Don’t defend it like you should die for it.
It isn’t me going to a Linux specific thread ranting about the superiourity of FreeBSD … it is the other way around, and you have the balls to lecture me on taking OS choices too personal? BTW, it wasn’t specifically you I directec my post. Quote: “But it started when one of FreeBSD fan claims FreeBSD is faster than linux. Aha. So you just couldn’t resist, you had to defend the reputation of the OS of your choice … Can you see the irony of your statements now? So, be cool (I have 3 OSs installed on my main puter anyway: slack 10, winxp_sp2 and freebsd – and I like it all … more or less. more: freebsd; less: lin&win )).
On the other hand: you are right in most things you said. The message that I thought needed some correction (even if it came out too personal) was this: “I personally have never seen FreeBSD beat GNU/Linux in a good benchmark, even the 2.2 kernels trounce FreeBSD, in the benchmarks I have seen in both speed and stability.”
This is just plain FUD. fefe’s tests seemed to be quite reasonable, and they showed that FreeBSD 5.1 was almost as good as linux 2.6.x (in some areas it was better, in others, it was worse, and there were some tests in which linux won only because the author didn’t bother to read the documentation for how to create more than 5000 processes) and absolutely better than linux 2.4.x
Yeah, now trolls are modded down, and I don’t really care anymore (busy updating my server machine )
Ciao.
Everything works great except mod_php4 that I installed from the ports and I can’t start a session.
Happened on my 2 computers.
Quote: “But it started when one of FreeBSD fan claims FreeBSD is faster than linux.
Aha.
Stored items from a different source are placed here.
import Summits.CriticalPhenomena.Ising3DConformalLimit.Theses.MonotoneRG
import Summits.CriticalPhenomena.Ising3DConformalLimit.Theorems.HyperoctahedralRPExistsScaleCovariantLimitRegularityGivesPrecompact
import Summits.CriticalPhenomena.Ising3DConformalLimit.Theorems.MoebiusLimitExists.Negative.MeshContinuity
import Summits.CriticalPhenomena.Ising3DConformalLimit.Theorems.ExistsScaleCovariantLimit.Negative.PinnedForm
import HarnessLib

/-!
# A pinned full-filter limit gives `UniformRegularity` (item stmt-CriticalPhenomena-4658)
(registered stub `stub_uniformRegularity_of_pinnedLimit`, glue "UR", of line `Sketch` of the crux
`ExistsScaleCovariantLimit`, item stmt-CriticalPhenomena-1981)

`UniformRegularity` (route `MonotoneRG`, verbatim the compactness milestone of
`MirrorHoelderCompactness`) asks, for the critical `ℤ³` Ising correlators rescaled at mesh `δ` and
renormalised by `ρ★(δ) = ⟨σ₀ σ_{⌊δ⁻¹⌋ e₀}⟩_{β_c}^{-1/2}` (which IS the pinned renormalisation `rhoPin`,
`rhoStar_eq_rhoPin`), on every compact set `K` of non-coincident configurations: (a) a uniform
bound for `δ ∈ (0, δ₀)`, (b) uniform equicontinuity for `δ ∈ (0, δ₀)`, (c) at `n = 2` a positive
lower bound for `δ ∈ (0, δ₀)`.

If the pinned zoom converges along the FULL filter `𝓝[>] 0`, locally uniformly on
`NonCoincident 3 n`, to some family `S` (the pinned form of the crux, `iff_pinned`), all three are
elementary: the convergence is uniform on the compact `K` and the limit `S n` is continuous on
`NonCoincident 3 n` (mesh continuity, `LimitMeshContinuity.continuousOn_limit`), so (a) follows
from a bound for `S n` on `K`, (b) from Heine–Cantor for `S n` on `K` by the `ε/3` argument, and
(c) from the positivity of `S 2` off the diagonal (pinning `S₂(0,e₀) = 1`,
`isNondegenerateTwoPoint_iff_exists_pos`) and the positive minimum of `S 2` on `K`; an
`∀ᶠ δ in 𝓝[>] 0` statement is unpacked into `∃ δ₀ > 0, ∀ δ ∈ Set.Ioo 0 δ₀` by the basis
`nhdsGT_basis`.

No lattice input beyond the hypothesis; no named unproved fact. References: folklore (uniform
convergence on compacts + Heine–Cantor), `continuousOn_limit`, `pinned_cfg01`, `rhoStar_eq_rhoPin`.
-/

noncomputable section

open Literature.Probability.LatticeModels Filter Set
open scoped Topology
open Summit.CriticalPhenomena.Ising3DConformalLimit.MoebiusLimitExistsOnlyInteraction (rhoPin)

namespace Summit.CriticalPhenomena.Ising3DConformalLimit.Cruxes.ExistsScaleCovariantLimit.TwoHierarchies

/-! ### Three abstract lemmas: locally uniform convergence to a continuous limit, on a compact -/

/-- An eventuality along `𝓝[>] 0` in `ℝ` holds on a whole interval `(0, δ₀)`, `δ₀ > 0`. [folklore] -/
theorem exists_Ioo_of_eventually_nhdsGT {P : ℝ → Prop} (h : ∀ᶠ δ in 𝓝[>] (0:ℝ), P δ) :
    ∃ δ₀ : ℝ, 0 < δ₀ ∧ ∀ δ ∈ Set.Ioo 0 δ₀, P δ := by
  obtain ⟨b, hb, hP⟩ := (nhdsGT_basis (0:ℝ)).eventually_iff.1 h
  exact ⟨b, hb, fun δ hδ => hP hδ⟩

/-- **(a) abstract.** If `F δ → f` locally uniformly on `s` along `𝓝[>] 0`, `f` is continuous on `s`
and `K ⊆ s` is compact, then `|F δ x| ≤ M` on `K` for all `δ ∈ (0, δ₀)`. [folklore] -/
theorem exists_bound_Ioo_of_tendstoLocallyUniformlyOn {X : Type*} [PseudoMetricSpace X]
    {F : ℝ → X → ℝ} {f : X → ℝ} {s K : Set X}
    (h : TendstoLocallyUniformlyOn F f (𝓝[>] (0:ℝ)) s) (hf : ContinuousOn f s)
    (hK : IsCompact K) (hKs : K ⊆ s) :
    ∃ M δ₀ : ℝ, 0 < δ₀ ∧ ∀ δ ∈ Set.Ioo 0 δ₀, ∀ x ∈ K, |F δ x| ≤ M := by
  have hU : TendstoUniformlyOn F f (𝓝[>] (0:ℝ)) K :=
    (tendstoLocallyUniformlyOn_iff_tendstoUniformlyOn_of_compact hK).1 (h.mono hKs)
  obtain ⟨C, hC⟩ := hK.exists_bound_of_continuousOn (hf.mono hKs)
  obtain ⟨δ₀, hδ₀, hev⟩ :=
    exists_Ioo_of_eventually_nhdsGT (Metric.tendstoUniformlyOn_iff.1 hU 1 one_pos)
  refine ⟨C + 1, δ₀, hδ₀, fun δ hδ x hx => ?_⟩
  have h1 : dist (f x) (F δ x) < 1 := hev δ hδ x hx
  have h2 : ‖f x‖ ≤ C := hC x hx
  rw [Real.dist_eq] at h1
  rw [Real.norm_eq_abs] at h2
  have h3 := abs_sub_abs_le_abs_sub (F δ x) (f x)
  rw [abs_sub_comm] at h3
  linarith

/-- **(b) abstract.** If `F δ → f` locally uniformly on `s` along `𝓝[>] 0`, `f` is continuous on `s`
and `K ⊆ s` is compact, then the `F δ`, `δ ∈ (0, δ₀)`, are uniformly equicontinuous on `K`
(`ε/3`: uniform convergence on `K` + Heine–Cantor for `f` on `K`). [folklore] -/
theorem equicontinuous_Ioo_of_tendstoLocallyUniformlyOn {X : Type*} [PseudoMetricSpace X]
    {F : ℝ → X → ℝ} {f : X → ℝ} {s K : Set X}
    (h : TendstoLocallyUniformlyOn F f (𝓝[>] (0:ℝ)) s) (hf : ContinuousOn f s)
    (hK : IsCompact K) (hKs : K ⊆ s) :
    ∀ ε : ℝ, 0 < ε → ∃ r δ₀ : ℝ, 0 < r ∧ 0 < δ₀ ∧ ∀ δ ∈ Set.Ioo 0 δ₀, ∀ x ∈ K, ∀ y ∈ K,
      dist x y < r → |F δ x - F δ y| < ε := by
  intro ε hε
  have hε3 : 0 < ε / 3 := by positivity
  have hU : TendstoUniformlyOn F f (𝓝[>] (0:ℝ)) K :=
    (tendstoLocallyUniformlyOn_iff_tendstoUniformlyOn_of_compact hK).1 (h.mono hKs)
  have hUC : UniformContinuousOn f K := hK.uniformContinuousOn_of_continuous (hf.mono hKs)
  obtain ⟨η, hη, hηf⟩ := Metric.uniformContinuousOn_iff.1 hUC (ε / 3) hε3
  obtain ⟨δ₀, hδ₀, hev⟩ :=
    exists_Ioo_of_eventually_nhdsGT (Metric.tendstoUniformlyOn_iff.1 hU (ε / 3) hε3)
  refine ⟨η, δ₀, hη, hδ₀, fun δ hδ x hx y hy hxy => ?_⟩
  have h1 : dist (F δ x) (f x) < ε / 3 := by rw [dist_comm]; exact hev δ hδ x hx
  have h2 : dist (f x) (f y) < ε / 3 := hηf x hx y hy hxy
  have h3 : dist (f y) (F δ y) < ε / 3 := hev δ hδ y hy
  rw [← Real.dist_eq]
  calc dist (F δ x) (F δ y) ≤ dist (F δ x) (f x) + dist (f x) (f y) + dist (f y) (F δ y) :=
        dist_triangle4 _ _ _ _
    _ < ε / 3 + ε / 3 + ε / 3 := add_lt_add (add_lt_add h1 h2) h3
    _ = ε := by ring

/-- **(c) abstract.** If `F δ → f` locally uniformly on `s` along `𝓝[>] 0`, `f` is continuous on `s`,
`K ⊆ s` is compact and `f > 0` on `K`, then `m ≤ F δ x` on `K` for all `δ ∈ (0, δ₀)`, for some
`m > 0` (half a positive lower bound of `f` on `K`). [folklore] -/
theorem exists_pos_lower_Ioo_of_tendstoLocallyUniformlyOn {X : Type*} [PseudoMetricSpace X]
    {F : ℝ → X → ℝ} {f : X → ℝ} {s K : Set X}
    (h : TendstoLocallyUniformlyOn F f (𝓝[>] (0:ℝ)) s) (hf : ContinuousOn f s)
    (hK : IsCompact K) (hKs : K ⊆ s) (hpos : ∀ x ∈ K, 0 < f x) :
    ∃ m δ₀ : ℝ, 0 < m ∧ 0 < δ₀ ∧ ∀ δ ∈ Set.Ioo 0 δ₀, ∀ x ∈ K, m ≤ F δ x := by
  have hU : TendstoUniformlyOn F f (𝓝[>] (0:ℝ)) K :=
    (tendstoLocallyUniformlyOn_iff_tendstoUniformlyOn_of_compact hK).1 (h.mono hKs)
  obtain ⟨m₀, hm₀, hlow⟩ := hK.exists_forall_le' (hf.mono hKs) hpos
  have hm2 : 0 < m₀ / 2 := by positivity
  obtain ⟨δ₀, hδ₀, hev⟩ :=
    exists_Ioo_of_eventually_nhdsGT (Metric.tendstoUniformlyOn_iff.1 hU (m₀ / 2) hm2)
  refine ⟨m₀ / 2, δ₀, hm2, hδ₀, fun δ hδ x hx => ?_⟩
  have h1 : dist (f x) (F δ x) < m₀ / 2 := hev δ hδ x hx
  have h2 : m₀ ≤ f x := hlow x hx
  rw [Real.dist_eq] at h1
  have h3 := (abs_lt.1 h1).2
  linarith

/-! ### The stub -/

/-- **UR — a pinned full-filter limit gives item stmt-CriticalPhenomena-4658 `UniformRegularity`.**
From `HasPointwiseScalingLimit (criticalCorr 3) rhoPin S`: the renormalisation `ρ★` written inline in
`UniformRegularity` is `rhoPin` (`rhoStar_eq_rhoPin`); on a compact `K ⊆ NonCoincident 3 n` the
convergence is uniform along `𝓝[>] 0` and the limit `S n` is continuous there
(`LimitMeshContinuity.continuousOn_limit`), whence (a) a uniform bound and (b) uniform
equicontinuity for `δ ∈ (0, δ₀)`; (c) `S 2 > 0` off the diagonal (pinning `S₂(0,e₀) = 1`,
`pinned_cfg01`, and `isNondegenerateTwoPoint_iff_exists_pos`), so half its positive minimum on a
compact `K ⊆ NonCoincident 3 2` bounds the pair zoom below for `δ ∈ (0, δ₀)`. [folklore] -/
theorem stub_uniformRegularity_of_pinnedLimit :
    (∃ S : CorrFamily 3, HasPointwiseScalingLimit (criticalCorr 3) rhoPin S) →
    Summit.CriticalPhenomena.Ising3DConformalLimit.Theses.MonotoneRG.UniformRegularity := by
  rintro ⟨S, hlim⟩
  unfold Summit.CriticalPhenomena.Ising3DConformalLimit.Theses.MonotoneRG.UniformRegularity
  rw [rhoStar_eq_rhoPin]
  have hcont : ∀ n, ContinuousOn (S n) (NonCoincident 3 n) := fun n =>
    Summit.CriticalPhenomena.Ising3DConformalLimit.LimitMeshContinuity.continuousOn_limit hlim n
  refine ⟨fun n K hKs hK => ⟨?_, ?_⟩, fun K hKs hK => ?_⟩
  · -- (a) uniform bound on `K`
    exact exists_bound_Ioo_of_tendstoLocallyUniformlyOn (hlim n) (hcont n) hK hKs
  · -- (b) uniform equicontinuity on `K`
    exact equicontinuous_Ioo_of_tendstoLocallyUniformlyOn (hlim n) (hcont n) hK hKs
  · -- (c) positive lower bound of the pair zoom on `K`
    have h1 := Summit.CriticalPhenomena.Ising3DConformalLimit.ExistsScaleCovariantLimitNegative.pinned_cfg01
      hlim
    have hnd : IsNondegenerateTwoPoint S :=
      (Summit.CriticalPhenomena.Ising3DConformalLimit.MoebiusLimitExistsNegative.isNondegenerateTwoPoint_iff_exists_pos
        hlim).2 ⟨_, Summit.CriticalPhenomena.Ising3DConformalLimit.PinnedClusterPoints.cfg01_mem,
          by rw [h1]; exact one_pos⟩
    exact exists_pos_lower_Ioo_of_tendstoLocallyUniformlyOn (hlim 2) (hcont 2) hK hKs
      fun x hx => hnd x (hKs hx)

end Summit.CriticalPhenomena.Ising3DConformalLimit.Cruxes.ExistsScaleCovariantLimit.TwoHierarchies

end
So you just couldn’t resist, you had to defend the reputation of the OS of your choice … Can you see the irony of your statements now?
I am sorry if make you upset because of my comment.
Nope, it is not an irony.
Because I will not ‘die’ because of just OS.
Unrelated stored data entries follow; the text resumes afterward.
import Summits.HodgeConjecture.HodgeConjecture.Theorems.F0P3cDbTEnvelopeTrichotomy          -- ★ `comap_cmDatumLocalCongr_symm_eq` (congruence independence, `N = 3`); brings D6 `MemXiFamily`, `IsXiLocalFamily`, `cmSplitPacket`, `splitWitness`, the (S-G) vocabulary
import Summits.HodgeConjecture.HodgeConjecture.Theorems.F0P3SqNSNonsplitConsumers             -- ★ K3♭ `eventually_not_isSupercuspidal_of_isSpherical_congr_of_nonsplit` (+ ★ compact centre at non-split `v`, ★ `forall_mem_center_cmLocal_eq_scalar`)
import Summits.HodgeConjecture.HodgeConjecture.Theorems.F0P3SqIntNotSphericalNonsplitCofinite  -- ★ (SqNS♭) `squareIntegrableNotSpherical_nonsplit_cofinite` (no `L²` class is `U(Φ₃)(𝒪_v)`-spherical, a.e. non-split `v`) — hypothesis-free
import Summits.HodgeConjecture.HodgeConjecture.Theorems.F0P3N3ConeClosed                     -- ★ `keysCaseTwo_holds : ∀ L, KeysCaseTwo L` (exactly one `L²` constituent)
import Literature.NumberTheory.Rogawski1990.SemilocalQuadraticCharExtension                  -- ★ `isQuadraticCharExtension_semilocalComponent_of_baseChange_eq` (`μ|_{L⁺_v^×} = ω` from `hμω`)
import Literature.NumberTheory.Automorphic.LocalUnitaryIntegralLevelCongr                    -- ★ `eventually_exists_cmDatumLocalCongr_levelMatching_three` (level-matching frames, a.e.)
import HarnessLib

/-!
# R90-TF · S9 «InnerForm-13.3.6 (c)» — (AE-ⅰ) UNGUARDED: «ENVELOPE ⟹ E.V.P.» at a GENERAL hermitian `H` (no anisotropy ∕ definiteness guard, no `Δ ∕ m ∕ ν ∕ hQS ∕ (H₇)` data),
# from the ξ-free input (FLATH) — the form-independent text R90-IF-audit1 asked for (R90 bus 2026-09-04T15:47:49Z «SHARPENING»), citable by S5 (13.3.5 input) and B3 alike

Cell `hodgecm-mathlib`, crux H413 (`stmt-HodgeConjecture-24833`, lane `--supports … --as helper`), route of record `HCCMUnconditional` (count-neutral).  Programme R90-TF,
section S9 (base `R90-IF`); seat R90-IF-p04 (g0), deal p04 (b) «★-closable fragments on the way» (R90-IF-plan (g0) «EMIT S9 WAVE 1», R90 bus 2026-09-04T15:27:13Z),
second sequel to ★ `Theorems/R90S9DefiniteXiMembershipCut.lean` (p861479); companion of ★ `Theorems/R90S9AeXiTriggerOfFlath.lean` (p861581, the GUARDED text = the cut's
binder `hAE` verbatim).  R90-IF-audit1 (g0) BOX 15:47:49Z: «(AE-ⅰ) does not use the guards `hanis`∕`hdef` nor `hQS`∕`hex`∕canonical-measure data — it is FORM-INDEPENDENT; if
socketed, type it UNGUARDED at general `(L, H)` so S5 (13.3.5 input «`t(P) = t(Π(ξ))`») and B3 can cite the same socket BY NAME» — this file proves that text.  THEOREMS ONLY (no `def`, no instance, no notation, no named fact, no `sorry`);
never imports a `Cruxes/…/Lines` module; namespace `Summit.HodgeConjecture.HodgeConjecture.R90.S9`.
HONEST LABEL: HC_CM is proved only modulo the 7 printed citations (2 remaining named inputs: hLiu418 = stmt-HodgeConjecture-24832, h413 = stmt-HodgeConjecture-24833)
— until rung 0 closes.  This file proves LOCAL bookkeeping only (no trace formula): it removes `ξ`, `hQS`, Keys labels and the envelope from the first cut binder.

## THE THEOREM `aeXiTrigger_of_memXiFamily_of_flath : (FLATH) → ∀ L H hH hHd μω hμu hμω ξ μA P, MemXiFamily P … ξ → (AE)`
* **(FLATH) `hFlath`** (the ONLY hypothesis; ξ-free, packet-free; JUNCTION PENDING — ★ E1 `K2E1OccursEventuallySpherical.OccursEventuallySpherical` gives it for an
  OCCURRING FAMILY of classes of `P`, i.e. for ONE constituent per place; the «every constituent» form needs local isotypy of `P|_{U(H)(L⁺_v)}` (T5 law (L7″), ★ on the
  cotangent locus `F0P3AutomorphicFlathAdmissibleOfCot.localIsotypyFin₀_of_isCot`)): for every CM `L`, hermitian `H` with unit determinant, automorphic measure `μA` and
  discrete `P` of `U(H)(𝔸)`: `∀ᶠ v in cofinite`, every `v`-constituent `c` of `P` (D6 currency) is `U(H)(𝒪_v)`-spherical (★ `IrrClass.IsSpherical (cmLocalIntegralLevel L 3 H v)`)
  [FlathCorvallis1979 Thm. 3; Rogawski1990 §14.6 p. 242 «`π_v` is unramified for `v ∉ S′`»].
* **binders** (minimal): `L`, `H` hermitian with `det H` a unit, Rogawski's auxiliary unitary Hecke character `μω` with `μ|_{𝕀_{L⁺}} = ω_{L/L⁺}` (`hμω`, needed for Keys' case (2)),
  `ξ`, an automorphic measure `μA`, a discrete `P`, `MemXiFamily P hH hHd μω hμu ξ`; **conclusion (AE)** = the (AE) clause of ★ `definiteXiMembership_of_ch14` TOKEN FOR TOKEN:
  «∃ S : Finset, off S: at non-split `v` every `v`-constituent of `P` IS `πⁿ(ξ_v) ∘ e` (Keys label `πn` with `¬ L²`, any frame, any Haar `μZ`), at split `v` it IS in the ★
  `cmSplitPacket` of `ξ` at `splitWitness v hs`».  The GUARDED (AE-ⅰ) of the cut is the special case (★ `aeXiTrigger_of_flath`, same proof).
PROOF (= the ★ #82 glue `F0P3LocalClassRouting.localRouting_of_memXiFamily` run for EVERY constituent instead of the chosen one).  `S` := the finite union of the exceptional
sets of (FLATH) at `P`, of ★ (SqNS♭) `squareIntegrableNotSpherical_nonsplit_cofinite` (a square-integrable class of `U(Φ₃)(L⁺_v)` is not `U(Φ₃)(𝒪_v)`-spherical), of ★ K3♭
(a `U(H)(𝒪_v)`-spherical class is not supercuspidal: compact centre at non-split `v`, ★ `local_nonsplit_compactOpen_center_of_center_le`) and of ★
`eventually_exists_cmDatumLocalCongr_levelMatching_three` (a LEVEL-MATCHING frame `e₁`).  Off `S`, at a non-split `v`, D6 says the family's packet is `⟨x ∘ e₀, s⟩` with
`x ∈ JH(i_G(χ_ξ)) = {πn, π2}` (★ `KeysCaseTwoLabels`) and `s` supercuspidal, and every constituent `c` is a member: `c = s` is spherical-and-supercuspidal — absurd (K3♭ at `e₁`);
`c = x ∘ e₀ = x ∘ e` for ANY frame `e` (★ `comap_cmDatumLocalCongr_symm_eq`, `N = 3` odd); `x = π2` is absurd because `π2` IS square-integrable — Keys' case (2) has exactly one
`L²` constituent (★ `keysCaseTwo_holds`, at `μω_v` quadratic by ★ `isQuadraticCharExtension_semilocalComponent_of_baseChange_eq`) and `πn` is not (`hn`) — so `π2 ∘ e₁` would be a
`U(Φ₃)(𝒪_v)`-spherical `L²` class (transport ★ `IrrClass.isSpherical_comap_iff_of_forall_mem_iff` along the level-matching `e₁`), contradicting (SqNS♭); hence `x = πn` and
`c = πn ∘ e`.  At a split `v` the family's packet IS the ★ `cmSplitPacket` (`IsXiLocalFamily`, first clause) and `c` is a member — at EVERY split `v`.
[cite: Rogawski1990, §14.6 p. 242; §12.2 (2) pp. 173–174; §13.1 Prop. 13.1.3 (d) p. 199; §14.2 pp. 232–233; §4.13 Lemma 4.13.1 (b) p. 62] [cite: FlathCorvallis1979, Thm. 3]
[cite: HarishChandra1970, Part I §3, p. 9] [cite: Macdonald1971, Ch. V]
-/

set_option autoImplicit false
-- the mandated namespace repeats `HodgeConjecture.HodgeConjecture`, as in every `Theorems/*.lean` of this sub-problem
set_option linter.dupNamespace false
And I didn’t defend linux the way you said. I will not defend Linux if it has weaknesses.
I just reply with facts to someone post something wrong about speed. And to someone else who ask to shut up eventhough facts are shown .
Sometimes zealots don’t want to see facts, that I really hate, linux fans or *bsd fans.
Linux has flaws, yes, and has holes, yes, but I will admit it.
So you see, it is not an irony.
Because I will not ‘die’ because of just OS
Oh really? You are a coward!!! (please, don’t take this that seriously:))) It was you who began talking about dying for an OS (ooops), and now you put it in quotation marks!! And please, go on explaining it is not an irony, lol.